What are the qualifications of a trustee?

Must have capacity to acquire and hold property for own benefit and capacity to administer trust

In NY, professional or business corporations (except those chartered specifically as trust company) and persons who are incompetent, convicted felons, or incapable due to intoxication, dishonesty, lack of understanding, or improvidence are unable to serve as trustees non-resident aliens can only serve as trustees if NY resident serves as co-trustee

Trustee must be given specific duties to perform or trust will fail and legal and equitable title will merge in beneficiary

What are the qualifications of a beneficiary?
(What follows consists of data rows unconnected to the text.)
/-- **Finite sums of complement modes**: for every finite `F` outside `box K K₂`,
`2ν ∑_{p∈F} 4π²|p|² q_p ≤ ‖θ₀‖² + 4π #S M K₂ ∫ layerSum_K + 2 η_out ∫ ‖θ‖`. [folklore] -/
theorem compl_finset_dissipation_le (hw : IsWeakScalarTransportForced ν u (fun _ => h) θ₀ θ) (hν : 0 ≤ ν)
    (hu : ∀ s, u s = realTrigPoly S (c s)) (hh : MemLp h 2 volume) (hθ₀ : MemLp θ₀ 2 volume)
    (hc : ∀ k, Continuous fun s => c s k) (hM : ∀ s k, ‖c s k‖ ≤ M) (hM0 : 0 ≤ M)
    (htrans : ∀ s, ∀ k ∈ S, zdot k (c s k) = 0) (hS : ∀ k ∈ S, k 1 = 0 ∧ |k 0| ≤ R)
    {K K₂ : ℤ} (hK₂ : 0 ≤ K₂) {T : ℝ} (hT : 0 < T) {F : Finset ℤ²} (hF : ∀ p ∈ F, p ∉ box K K₂) :
    2 * ν * ∑ p ∈ F, 4 * Real.pi ^ 2 * freqNormSq p * modeEnergyInt θ T p ≤
      scalarL2Sq θ₀ + 4 * Real.pi * S.card * M * K₂ * (∫ t in Ioo 0 T, layerSum (K - R) (K + R) K₂ (modes θ t)) +
        2 * sourceTailMass K K₂ h * ∫ t in Ioo 0 T, Real.sqrt (scalarL2Sq (θ t)) := by
  classical
  have hhi : Integrable h volume := hh.integrable one_le_two
  set V : ℝ := ∫ t in Ioo 0 T, scalarL2Sq (θ t) with hV
  set G : ℝ := ∫ t in Ioo 0 T, layerSum (K - R) (K + R) K₂ (modes θ t) with hG
  set W : ℝ := ∫ t in Ioo 0 T, Real.sqrt (scalarL2Sq (θ t)) with hW
  set C₀ : ℝ := scalarL2Sq θ₀ + 4 * Real.pi * S.card * M * K₂ * G + 2 * sourceTailMass K K₂ h * W with hC₀
  have hV0 : 0 ≤ V := setIntegral_nonneg measurableSet_Ioo fun _ _ => scalarL2Sq_nonneg _
  have hW0 : 0 ≤ W := setIntegral_nonneg measurableSet_Ioo fun _ _ => Real.sqrt_nonneg _
  -- a box containing F
  obtain ⟨L, hL⟩ : ∃ L : ℕ, ∀ p ∈ F, |p 0| ≤ L ∧ |p 1| ≤ L := by
    refine ⟨F.sup fun p => (|p 0|).toNat + (|p 1|).toNat, fun p hp => ?_⟩
    have h1 : (|p 0|).toNat + (|p 1|).toNat ≤ F.sup fun p => (|p 0|).toNat + (|p 1|).toNat :=
      Finset.le_sup (f := fun p : ℤ² => (|p 0|).toNat + (|p 1|).toNat) hp
    constructor <;> omega
  -- main estimate for every `N ≥ max L 1` with `K₂' := max K₂ L`
  set K₂' : ℤ := max K₂ L with hK₂'
  have hK₂'0 : 0 ≤ K₂' := le_max_of_le_left hK₂
  have key : ∀ N : ℕ, 1 ≤ N → (L : ℤ) ≤ N → K ≤ N →
      2 * ν * ∑ p ∈ F, 4 * Real.pi ^ 2 * freqNormSq p * modeEnergyInt θ T p ≤
        C₀ + 4 * Real.pi * S.card * M * K₂' * (2 * R * V / N) := by
    intro N hN1 hNL hNK
    obtain ⟨K', hK'I, hK'⟩ := exists_layer_small (R := R) hw hT (N : ℤ) K₂' hN1
    rw [Finset.mem_Ico] at hK'I
    have hband := band_modes_le hw hu hhi hθ₀ hc hM hM0 htrans hS (K := K) (K' := K') hK₂ hK₂'0 hT
    rw [integral_bandDiss_eq hw hT] at hband
    -- F ⊆ the band
    have hFsub : F ⊆ box K' K₂' \ box K K₂ := by
      intro p hp
      rw [Finset.mem_sdiff, mem_box]
      refine ⟨⟨?_, ?_⟩, hF p hp⟩
      · have := (hL p hp).1; omega
      · have := (hL p hp).2
        exact this.trans (le_max_right _ _)
    have hmono : ∑ p ∈ F, 4 * Real.pi ^ 2 * freqNormSq p * modeEnergyInt θ T p ≤
        ∑ p ∈ box K' K₂' \ box K K₂, 4 * Real.pi ^ 2 * freqNormSq p * ∫ t in Ioo 0 T, ‖modes θ t p‖ ^ 2 :=
      Finset.sum_le_sum_of_subset_of_nonneg hFsub fun p _ _ => by
        have := freqNormSq_nonneg p; have := modeEnergyInt_nonneg θ T p
        unfold modeEnergyInt at this; positivity
    have hsm := sourceMass_le_sourceTailMass hh (𝔅 := box K' K₂' \ box K K₂) fun p hp => (Finset.mem_sdiff.1 hp).2
    have hπ := Real.pi_pos
    have hG0 : 0 ≤ G := setIntegral_nonneg measurableSet_Ioo fun _ _ => layerSum_nonneg _ _ _ _
    calc 2 * ν * ∑ p ∈ F, 4 * Real.pi ^ 2 * freqNormSq p * modeEnergyInt θ T p
        ≤ 2 * ν * ∑ p ∈ box K' K₂' \ box K K₂, 4 * Real.pi ^ 2 * freqNormSq p * ∫ t in Ioo 0 T, ‖modes θ t p‖ ^ 2 := by
          gcongr
      _ ≤ scalarL2Sq θ₀ + 4 * Real.pi * S.card * M * (K₂ * G +
            K₂' * ∫ t in Ioo 0 T, layerSum (K' - R) (K' + R) K₂' (modes θ t)) +
          2 * sourceMass (box K' K₂' \ box K K₂) h * W := hband
      _ ≤ scalarL2Sq θ₀ + 4 * Real.pi * S.card * M * (K₂ * G + K₂' * (2 * R * V / N)) +
          2 * sourceTailMass K K₂ h * W := by
          gcongr
      _ = C₀ + 4 * Real.pi * S.card * M * K₂' * (2 * R * V / N) := by rw [hC₀]; ring
  -- let `N → ∞`
  refine le_of_forall_pos_le_add fun ε hε => ?_
  set A : ℝ := 4 * Real.pi * S.card * M * K₂' * (2 * R * V) with hA
  have hA0 : 0 ≤ A := by have := Real.pi_pos; positivity
  obtain ⟨N, hN⟩ := exists_nat_gt (max (max (L : ℝ) (K : ℝ)) (max 1 (A / ε)))
  have hN1 : (1 : ℝ) < N := lt_of_le_of_lt ((le_max_left _ _).trans (le_max_right _ _)) hN
  have hN1' : 1 ≤ N := by exact_mod_cast hN1.le
  have hNL : (L : ℤ) ≤ N := by
    have : (L : ℝ) < N := lt_of_le_of_lt ((le_max_left _ _).trans (le_max_left _ _)) hN
    exact_mod_cast this.le
  have hNK : K ≤ N := by
    have : (K : ℝ) < N := lt_of_le_of_lt ((le_max_right _ _).trans (le_max_left _ _)) hN
    exact_mod_cast this.le
  have hAN : A / N ≤ ε := by
    have hNpos : (0 : ℝ) < N := by linarith
    rw [div_le_iff₀ hNpos]
    have : A / ε < N := lt_of_le_of_lt ((le_max_right _ _).trans (le_max_right _ _)) hN
    rw [div_lt_iff₀ hε] at this
    linarith
  calc _ ≤ C₀ + 4 * Real.pi * S.card * M * K₂' * (2 * R * V / N) := key N hN1' hNL hNK
    _ = C₀ + A / N := by rw [hA]; ring
    _ ≤ C₀ + ε := by linarith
Beneficiary possesses power to enforce trust instrument by virtue of holding equitable title to property; trust must name at least one beneficiary, even if such beneficiary is unborn at time trust is created

Any individual or entity can be named beneficiary as long as capable of taking and holding title to property

Valid beneficiary designations in NY:
(1) class containing "heirs" or "issue" of grantor
(2) any natural person
(3) charitable organization
(4) business organization subject to certain limitations
(5) animals

What are the three main types of trusts?

Express, resulting, and constructive

What is an express trust?

Trust created as a result of expressed intention of owner of property to create trust relationship with respect to property

Two categories of express trusts: (1) private express trusts, and (2) charitable trusts

What is a private express trust and what are the elements of a valid trust?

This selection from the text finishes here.